Some morning thoughts on parenting in public…
Yesterday, I sat in a café working. I was in there most of the day. It is a café I love, one that I recommended in the Guardian a few weeks back. As soon as you enter it there is a Wendy House and a box of toys. It is a very obviously family friendly place. Loads of parents come in after the school pick up or mothers and babies in the morning and early lunchtime. But the food is great. So a lot of people without kids also go there too.
I sat on my computer working, typing, drinking tea at a table in the corner. During about five hours, I counted over ten apologies. All made to me. All by mothers. All apologising for interrupting my ‘quiet space’ with their babies or children.
The apologies ranged from the kind of jokey checks: oh no, sorry to invade you! to the totally sincere ‘is it ok if we sit here, you look hard at work’ to the reactionary sorries when their babies gurgled or giggled or cried or, well, made any noises. Two kids of about three were told off for being too noisy because ‘that lady is trying to work’ and another child told to stop bothering me as he was peeping round the corner trying to catch my eye.
My replies came thick and fast:
Don’t worry! I have a six year old!
I don’t mind, really;
It’s fine, please, I really don’t mind.’
But after a few hours I started to think that those replies I make really aren’t good enough.

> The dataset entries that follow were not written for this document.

/-! ### Proposition 5.1 at the printed first exponent, saving `(log X)^{-3A}` -/

set_option maxHeartbeats 3200000 in
-- the asymptotic wrapper: many eventual side conditions, one long proof (as `dirichletMeanValue_strong`)
/-- **Lichtman 2020, Proposition 5.1 at the printed first exponent (`P₁ = (log X)^{cA}`, any `c ≥ 33`),
in the printed regime `ψ(X) ≤ (log X)^{2/3}`, with saving `(log X)^{-3A}`** — PROVED from the named
fact Lemma 4.5 (`Lichtman2020_primeCharacterSum`), all other inputs being proved in the tree
(Lemma 4.7 = MR Lemma 12 `MatomakiRadziwill2016_lemma12_decomp_holds`, Lemma 4.3 = MR Lemma 9
`MatomakiRadziwill2016_lemma9_holds`, Lemma 4.1, Lemma 4.4 with explicit exponent).  For `q ≤ (log X)^A`,
`χ (mod q)`, `Y ∈ [X/(log X)^{6A}, 2X]`, `T ∈ [0, 2X]`, with `Q₁ = H/(log X)^{4A}`:
`∫_{(log X)^{6A}}^{T} |∑_{Y ≤ n ≤ 2Y, n ∈ S_c} λ(n)χ(n)n^{-1-it}|² dt ≤ C (Q₁T/Y + 1)(log X)^{-3A}`.
Parameters `B = 3A`, `V = (log X)^B`, `T₀ = (log X)^{2B}`, `α = 3/20`, `K = 6A`; see the module
docstring for why `B = 3A` is what the printed method gives at the printed `P₁`.
[cite: Lichtman2020, Proposition 5.1] -/
theorem dirichletMeanValue33 (h45 : Lichtman2020_primeCharacterSum) :
    ∀ c : ℝ, 33 ≤ c → ∀ A : ℝ, 5 < A → ∀ δ : ℝ, 0 < δ → ∀ H : ℕ → ℕ,
    Tendsto (fun X : ℕ => Real.log (H X) / Real.log (Real.log X)) atTop atTop →
    (∀ᶠ X : ℕ in atTop, Real.log (H X) / Real.log (Real.log X) ≤ Real.log X ^ (2 / 3 : ℝ)) →
    ∃ C : ℝ, ∀ᶠ X : ℕ in atTop, ∀ q : ℕ, 1 ≤ q → (q : ℝ) ≤ Real.log X ^ A →
      ∀ χ : DirichletCharacter ℂ q, ∀ Y : ℝ, (X : ℝ) / Real.log X ^ (6 * A) ≤ Y → Y ≤ 2 * X →
        ∀ T : ℝ, 0 ≤ T → T ≤ 2 * X →
          ∫ t in (Real.log X ^ (6 * A))..T,
              ‖∑ n ∈ (Icc ⌈Y⌉₊ ⌊2 * Y⌋₊).filter (lichtmanTypicalWith c X A δ (H X)),
                  ((ArithmeticFunction.liouville n : ℤ) : ℂ) * χ (n : ZMod q) *
                    (n : ℂ) ^ (-(1 + (t : ℂ) * I))‖ ^ 2
            ≤ C * (((H X : ℝ) / Real.log X ^ (4 * A)) * T / Y + 1) / Real.log X ^ (3 * A) := by
  intro c hc A hA δ hδ H hH hψ
  obtain ⟨C₁₂, h12'⟩ := lemma12With_of_decomp MatomakiRadziwill2016_lemma12_decomp_holds
  obtain ⟨C₉, h9'⟩ := lemma9With_of Literature.NumberTheory.LFunctions.MatomakiRadziwill2016_lemma9_holds
  have hA0 : 0 < A := by linarith
  have hA1 : 1 ≤ A := by linarith
  have hA2 : 2 ≤ A := by linarith
  have hc1 : 1 ≤ c := by linarith
  obtain ⟨C₄₅, h45'⟩ := h45 A (6 * A) (2 / 3 + δ / 4) hA0 (by positivity) (by linarith)
  set D := max C₄₅ 0 with hD
  have hD0 : 0 ≤ D := le_max_right _ _
  set Cf : ℝ := max C₁₂ 0 * (2500 + 720 * max C₉ 0 * D ^ 2) with hCf
  refine ⟨Cf, ?_⟩
  have hcA : 165 ≤ c * A := by nlinarith
  have hcA0 : 0 < c * A := by linarith
  filter_upwards [tendsto_log_natCast.eventually_ge_atTop (256 : ℝ),
    eventually_H_le_exp_of_psi hψ (e := 3 / 4) (by norm_num),
    eventually_H_lt_P2_of_psi hψ hδ,
    eventually_rpow_log_le_H hH ((c + 4) * A + 1),
    eventually_small_terms 0 (6 * A) (show (3 / 4 : ℝ) < 1 by norm_num) (show (3 / 4 : ℝ) < 1 by norm_num) one_pos,
    eventually_small_terms (Real.log 2) (6 * A) (show 1 - δ / 2 < 1 by linarith)
      (show 1 - δ / 2 < 1 by linarith) one_pos,
    eventually_small_terms 0 (6 * A) (show 1 - δ / 2 < 1 by linarith) (show (3 / 4 : ℝ) < 1 by norm_num)
      (show (0 : ℝ) < 5 / 8 by norm_num),
    eventually_small_terms (Real.log 2304 + 9 / 10 * Real.log 3) (9 * A + 1) (show (3 / 4 : ℝ) < 1 by norm_num)
      (show 1 - δ / 2 < 1 by linarith) (show (0 : ℝ) < 1 / 10 by norm_num),
    (tendsto_natCast_atTop_atTop (R := ℝ)).eventually
      (eventually_loglog_le (2 / 3 + δ / 2) (1 / (3 * A)) (by positivity) (by positivity)),
    ((tendsto_rpow_atTop (by positivity : (0 : ℝ) < δ / 4)).comp tendsto_log_natCast).eventually_ge_atTop
      ((2 : ℝ) ^ (2 / 3 + δ / 4))]
    with X hL256 hHx hHP₂ hHlow hF4 hF5 hF8 hF12 hF13 hF6
  intro q hq hqA χ Y hYlo hYhi T hT0 hT2X
  have hL64 : 64 ≤ Real.log X := by linarith
  obtain ⟨hX3, hX0⟩ := X_large hL64
  set L := Real.log X with hLdef
  have hL1 : 1 ≤ L := by linarith
  have hL1' : 1 < L := by linarith
  have hL0 : 0 < L := by linarith
  set Hx := H X with hHxdef
  set V := L ^ (3 * A) with hVdef
  set T₀ := L ^ (6 * A) with hT₀def
  set P₁ := L ^ (c * A) with hP₁def
  set Q₁ := (Hx : ℝ) / L ^ (4 * A) with hQ₁def
  set P₂ := Real.exp (L ^ (2 / 3 + δ / 2)) with hP₂def
  set Q₂ := Real.exp (L ^ (1 - δ / 2)) with hQ₂def
  -- basic positivity
  have hV1 : 1 ≤ V := Real.one_le_rpow hL1 (by positivity)
  have hV0 : 0 < V := by linarith
  have hV2 : 2 ≤ V := by
    calc (2 : ℝ) ≤ L := by linarith
      _ = L ^ (1 : ℝ) := (Real.rpow_one L).symm
      _ ≤ L ^ (3 * A) := Real.rpow_le_rpow_of_exponent_le hL1 (by nlinarith)
  have hT₀0 : 0 ≤ T₀ := Real.rpow_nonneg hL0.le _
  have hP₁1 : 1 ≤ P₁ := Real.one_le_rpow hL1 (by positivity)
  have hP₁0 : 0 < P₁ := by linarith
  have h4A1 : 1 ≤ L ^ (4 * A) := Real.one_le_rpow hL1 (by positivity)
  have h4A0 : 0 < L ^ (4 * A) := by linarith
  have h6A1 : 1 ≤ L ^ (6 * A) := Real.one_le_rpow hL1 (by positivity)
  have h6A0 : 0 < L ^ (6 * A) := by linarith
  have hP₂1 : 1 ≤ P₂ := Real.one_le_exp (Real.rpow_nonneg hL0.le _)
  have hQ₂1 : 1 ≤ Q₂ := Real.one_le_exp (Real.rpow_nonneg hL0.le _)
  have hQ₂0 : 0 < Q₂ := by linarith
  -- `P₁ L ≤ Q₁` from `L^{(c+4)A+1} ≤ Hx`
  have hsplit : L ^ ((c + 4) * A + 1) = P₁ * L ^ (4 * A) * L := by
    rw [hP₁def, ← Real.rpow_add hL0, Real.rpow_add_one hL0.ne']; congr 1; ring
  have hPQ₁L : P₁ * L ≤ Q₁ := by
    rw [hQ₁def, le_div_iff₀ h4A0]
    calc P₁ * L * L ^ (4 * A) = L ^ ((c + 4) * A + 1) := by rw [hsplit]; ring
      _ ≤ Hx := hHlow
  have hPQ₁ : P₁ ≤ Q₁ := le_trans (le_mul_of_one_le_right hP₁0.le hL1) hPQ₁L
  have hQ₁1 : 1 ≤ Q₁ := hP₁1.trans hPQ₁
  have hQ₁0 : 0 < Q₁ := by linarith
  have hQ₁H : Q₁ ≤ Hx := div_le_self (Nat.cast_nonneg _) h4A1
  -- `Hx ≤ X/L^{6A} ≤ Y`
  have h34nn : 0 ≤ Real.log (X : ℝ) ^ (3 / 4 : ℝ) := Real.rpow_nonneg hL0.le _
  have hF4' : Real.exp (L ^ (3 / 4 : ℝ)) * L ^ (6 * A) ≤ X := by
    have h := exp_form_gen hL64 (k := 0) (a := 3 / 4) (b := 6 * A) (by linarith)
    simpa using h
  have hHxY : (Hx : ℝ) ≤ X / L ^ (6 * A) := by
    rw [le_div_iff₀ h6A0]
    calc (Hx : ℝ) * L ^ (6 * A) ≤ Real.exp (L ^ (3 / 4 : ℝ)) * L ^ (6 * A) := by gcongr
      _ ≤ X := hF4'
  have hHxX : (Hx : ℝ) ≤ X := hHxY.trans (div_le_self hX0.le h6A1)
  have hQ₁Y : Q₁ ≤ Y := hQ₁H.trans (hHxY.trans hYlo)
  have hY1 : 1 ≤ Y := hQ₁1.trans hQ₁Y
  have hY0 : 0 < Y := by linarith
  have hlogQ₁ : Real.log Q₁ ≤ L := by
    calc Real.log Q₁ ≤ Real.log X := Real.log_le_log hQ₁0 (hQ₁H.trans hHxX)
      _ = L := rfl
  -- `2 Q₂ ≤ X/L^{6A} ≤ Y`
  have hF5' : 2 * Q₂ * L ^ (6 * A) ≤ X := by
    have h := exp_form_gen hL64 (k := Real.log 2) (a := 1 - δ / 2) (b := 6 * A) (by
      have : 0 ≤ Real.log (X : ℝ) ^ (1 - δ / 2) := Real.rpow_nonneg hL0.le _
      linarith)
    rwa [Real.exp_log (by norm_num : (0 : ℝ) < 2)] at h
  have hQ₂Y : 2 * Q₂ ≤ Y := by
    have : 2 * Q₂ ≤ X / L ^ (6 * A) := by rw [le_div_iff₀ h6A0]; exact hF5'
    exact this.trans hYlo
  have hQ₂X : Q₂ ≤ X := by linarith
  -- `Q₁ < P₂`, `V ≤ P₂`, `exp((2L)^θ) ≤ P₂`
  have hQP : Q₁ < P₂ := lt_of_le_of_lt hQ₁H hHP₂
  have hVP₂ : V ≤ P₂ := by
    have h1 : 3 * A * Real.log L ≤ L ^ (2 / 3 + δ / 2) := by
      have h2 : Real.log L ≤ 1 / (3 * A) * L ^ (2 / 3 + δ / 2) := hF13
      have h3 := mul_le_mul_of_nonneg_left h2 (by positivity : (0 : ℝ) ≤ 3 * A)
      refine h3.trans (le_of_eq ?_)
      field_simp
    calc V = Real.exp (3 * A * Real.log L) := by
          rw [hVdef, Real.rpow_def_of_pos hL0]; ring_nf
      _ ≤ P₂ := Real.exp_le_exp.mpr h1
  have hP₂' : Real.exp ((2 * Real.log X) ^ (2 / 3 + δ / 4)) ≤ P₂ := by
    rw [hP₂def, Real.exp_le_exp, ← hLdef, Real.mul_rpow (by norm_num) hL0.le]
    have e : L ^ (2 / 3 + δ / 2) = L ^ (δ / 4) * L ^ (2 / 3 + δ / 4) := by
      rw [← Real.rpow_add hL0]; congr 1; ring
    rw [e]
    exact mul_le_mul_of_nonneg_right hF6 (Real.rpow_nonneg hL0.le _)
  -- the exponential forms of F8 and F12
  have hF8' : (X : ℝ) ^ (3 / 8 : ℝ) * Q₂ * L ^ (6 * A) ≤ X := by
    refine exp_form_F8 hL64 ?_
    linarith
  have hF12' := exp_form_F12_33 hL64 hF12
  -- degenerate case `P₂ > Q₂`: `S = ∅`
  have hRHS0 : 0 ≤ Cf * (((Hx : ℝ) / L ^ (4 * A)) * T / Y + 1) / L ^ (3 * A) := by
    have : 0 ≤ max C₁₂ 0 := le_max_right _ _
    have : 0 ≤ max C₉ 0 := le_max_right _ _
    positivity
  rcases lt_or_ge Q₂ P₂ with hPQ₂ | hPQ₂
  · have hempty : (Icc ⌈Y⌉₊ ⌊2 * Y⌋₊).filter (lichtmanTypicalWith c X A δ Hx) = ∅ := by
      rw [Finset.filter_eq_empty_iff]
      intro n _ hS
      obtain ⟨-, p, -, h1, h2⟩ := hS
      exact absurd (h1.trans h2) (not_le.mpr hPQ₂)
    rw [hempty]
    simp only [Finset.sum_empty, norm_zero]
    rw [zero_pow two_ne_zero, intervalIntegral.integral_zero]
    exact hRHS0
  -- degenerate case `T < T₀`
  rcases lt_or_ge T T₀ with hTlt | hTge
  · refine le_trans ?_ hRHS0
    rw [intervalIntegral.integral_symm]
    refine neg_nonpos.mpr (intervalIntegral.integral_nonneg hTlt.le fun t _ => by positivity)
  -- the hypotheses of `prop51_fixed`
  have hX'2 : (2 : ℝ) ≤ (X : ℝ) ^ 2 := by nlinarith
  have h45X := h45' ((X : ℝ) ^ 2) hX'2
  have hUQ : ∀ v ∈ Icc ⌊V * Real.log P₂⌋₊ ⌊V * Real.log Q₂⌋₊, ∀ n ∈ Finset.Ico ⌊T₀⌋₊ (⌊T⌋₊ + 1),
      ∀ t ∈ Set.Icc (n : ℝ) (n + 1), ‖blockPrimePoly (lamChi χ) P₂ Q₂ V v t‖ ≤ 3 * D * L ^ (1 - 6 * A) :=
    fun v _ n hn t ht => UQ_bound' h45X hL64 hA0 (by positivity) hq hqA χ hP₂' hQ₂X hT2X v hn ht
  have hN1 : ∀ v ∈ Icc ⌊V * Real.log P₂⌋₊ ⌊V * Real.log Q₂⌋₊, 1 ≤ ⌊2 * Y * Real.exp (-(v / V))⌋₊ := by
    intro v hv
    rw [Nat.one_le_floor_iff]
    have h1 : Y / Q₂ ≤ Y * Real.exp (-(v / V)) :=
      div_le_mul_exp_neg hY0.le hV0 hQ₂1 (Finset.mem_Icc.mp hv).2
    have h2 : 2 ≤ Y / Q₂ := by rw [le_div_iff₀ hQ₂0]; linarith
    linarith
  have hcardB : ∀ B : Finset ℕ, B ⊆ Finset.Ico ⌊T₀⌋₊ (⌊T⌋₊ + 1) →
      (∀ n ∈ B, ∃ t ∈ Set.Icc (n : ℝ) (n + 1), ∃ u ∈ Icc ⌊V * Real.log P₁⌋₊ ⌊V * Real.log Q₁⌋₊,
          Real.exp (-(3 / 20 * u / V)) < ‖blockPrimePoly (lamChi χ) P₁ Q₁ V u t‖) →
      ∀ v ∈ Icc ⌊V * Real.log P₂⌋₊ ⌊V * Real.log Q₂⌋₊,
        (#B : ℝ) * Real.sqrt ((⌊T⌋₊ : ℝ) + 1) ≤ ⌈Y * Real.exp (-(v / V))⌉₊ := by
    intro B hBsub hbad v hv
    have h1 := cardB_bound33 χ hL256 hcA hA1 hc1 hHx hPQ₁ hT2X hYlo hQ₂1 hF8' hF12' B hBsub hbad
    exact h1.trans (div_le_cofactorWindow hY0.le hV0 hQ₂1 (Finset.mem_Icc.mp hv).2)
  -- the five numerical inequalities (before `key`, to keep `linarith` contexts small)
  have hsrpow : 1 / V = L ^ (-(3 * A)) := by rw [hVdef, Real.rpow_neg hL0.le, one_div]
  have hT'1 : (1 : ℝ) ≤ ((⌊T⌋₊ : ℕ) : ℝ) + 1 := by simp
  have hT'0 : (0 : ℝ) < ((⌊T⌋₊ : ℕ) : ℝ) + 1 := by linarith
  have hT'T : ((⌊T⌋₊ : ℕ) : ℝ) + 1 ≤ T + 1 := by linarith [Nat.floor_le hT0]
  have hR0 : 0 ≤ Q₁ * T / Y := by positivity
  have hs0 : 0 < 1 / V := by positivity
  have h1 : (V * Real.log (Q₁ / P₁)) *
      (Real.exp (2 * (3 / 20 : ℝ) / V) * P₁ ^ (-(2 * (3 / 20 : ℝ))) * (1 + V / (2 * (3 / 20 : ℝ)))) ≤
      30 * (1 / V) := by
    rw [hsrpow]; exact E1_factor_numerics33 hL1 hA2 hc rfl rfl hPQ₁ hlogQ₁
  have hQT : Q₁ * (((⌊T⌋₊ : ℕ) : ℝ) + 1) / Y ≤ Q₁ * T / Y + 1 := by
    rw [div_add_one (by linarith : Y ≠ 0), div_le_div_iff_of_pos_right hY0]
    have : Q₁ * (((⌊T⌋₊ : ℕ) : ℝ) + 1) ≤ Q₁ * (T + 1) := mul_le_mul_of_nonneg_left hT'T hQ₁0.le
    nlinarith [hQ₁Y]
  have h5 : 10 * Q₁ * (((⌊T⌋₊ : ℕ) : ℝ) + 1) / Y + 72 ≤ 82 * (Q₁ * T / Y + 1) := by
    have e : 10 * Q₁ * (((⌊T⌋₊ : ℕ) : ℝ) + 1) / Y = 10 * (Q₁ * (((⌊T⌋₊ : ℕ) : ℝ) + 1) / Y) := by ring
    rw [e]; linarith [hQT, hR0]
  have hTY : ((((⌊T⌋₊ : ℕ) : ℝ) + 1) + Y) / Y ≤ Q₁ * T / Y + 2 := by
    rw [div_le_iff₀ hY0]
    have h1' : T ≤ Q₁ * T / Y * Y := by
      rw [div_mul_cancel₀ _ (by linarith : Y ≠ 0)]
      exact le_mul_of_one_le_left hT0 hQ₁1
    have h2' : (1 : ℝ) ≤ Y := hY1
    nlinarith [h1', h2', hT'T]
  have hVP₁ : V ≤ P₁ := Real.rpow_le_rpow_of_exponent_le hL1 (by nlinarith)
  have h2 : ((((⌊T⌋₊ : ℕ) : ℝ) + 1) + Y) / Y * (1 / V + 1 / P₁) ≤ 4 * (Q₁ * T / Y + 1) * (1 / V) :=
    err_numerics hV0 hVP₁ hR0 hY0 hT'0.le hTY
  have h4 : ((((⌊T⌋₊ : ℕ) : ℝ) + 1) + Y) / Y * (1 / V + 1 / P₂) ≤ 4 * (Q₁ * T / Y + 1) * (1 / V) :=
    err_numerics hV0 hVP₂ hR0 hY0 hT'0.le hTY
  have hlog2T' : Real.log (2 * (((⌊T⌋₊ : ℕ) : ℝ) + 1)) ≤ 2 * L := by
    have h1' : 2 * (((⌊T⌋₊ : ℕ) : ℝ) + 1) ≤ (X : ℝ) ^ 2 := by nlinarith
    calc Real.log (2 * (((⌊T⌋₊ : ℕ) : ℝ) + 1)) ≤ Real.log ((X : ℝ) ^ 2) :=
          Real.log_le_log (by linarith) h1'
      _ = 2 * L := by rw [Real.log_pow]; push_cast; ring
  have h3 : (V * Real.log (Q₂ / P₂)) * (#(Icc ⌊V * Real.log P₂⌋₊ ⌊V * Real.log Q₂⌋₊) *
      (10 * max C₉ 0 * (3 * D * L ^ (1 - 6 * A)) ^ 2 * Real.log (2 * (((⌊T⌋₊ : ℕ) : ℝ) + 1)))) ≤
      720 * max C₉ 0 * D ^ 2 * (1 / V) := by
    rw [hsrpow]
    exact E2_factor_numerics33 hL1 hA2 hδ (le_max_right C₉ 0) rfl rfl rfl hPQ₂ hT'1 hlog2T'
  have hK0 : 0 ≤ 10 * Q₁ * (((⌊T⌋₊ : ℕ) : ℝ) + 1) / Y + 72 := by positivity
  have hfin := final_numerics33 (le_max_right C₁₂ 0) (le_max_right C₉ 0) hs0.le hR0 hK0 h1 h5 h2 h3 h4
  have hRHS : max C₁₂ 0 * (2500 + 720 * max C₉ 0 * D ^ 2) * (Q₁ * T / Y + 1) * (1 / V) =
      Cf * (Q₁ * T / Y + 1) / L ^ (3 * A) := by
    rw [hCf, hVdef]; ring
  -- the main inequality at fixed `X`
  have key := prop51_fixed h12' h9' χ hY1 hT₀0 hTge hP₁1 hPQ₁ hP₂1 hPQ₂ hQP hV2
    (by norm_num : (0 : ℝ) < 3 / 20) hUQ hN1 hcardB
  rw [filter_lichtmanTypicalWith]
  rw [← hRHS]
  exact key.trans hfin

Because it’s not because I’m ok with children or because I have a child and have also gone through those years of apologising in every restaurant, café, train, bus every time my daughter showed a sign of being human – treading on eggshells every fucking minute so as not to offend anyone around. That’s not what makes it ok for them to ‘disturb my peace’. It’s because babies and children have just as much right to sit in a public space as anyone else. Something I think we so often seem to forget in Britain.
I am working, yes. But this café is not my private land. It is a café, a café which makes it more obvious than any others I know that it welcomes with open, loving, toy-filled arms those smaller and often louder members of our society. And the reason that I don’t mind your babies crying or your toddlers chatting or your children playing is because, even if I did, I have no right to be here any more than they do. But still, nearly every single mother coming in apologised to me before they even sat down. None of the children were being rude or impolite or screaming or doing anything ‘wrong’. They were just being children.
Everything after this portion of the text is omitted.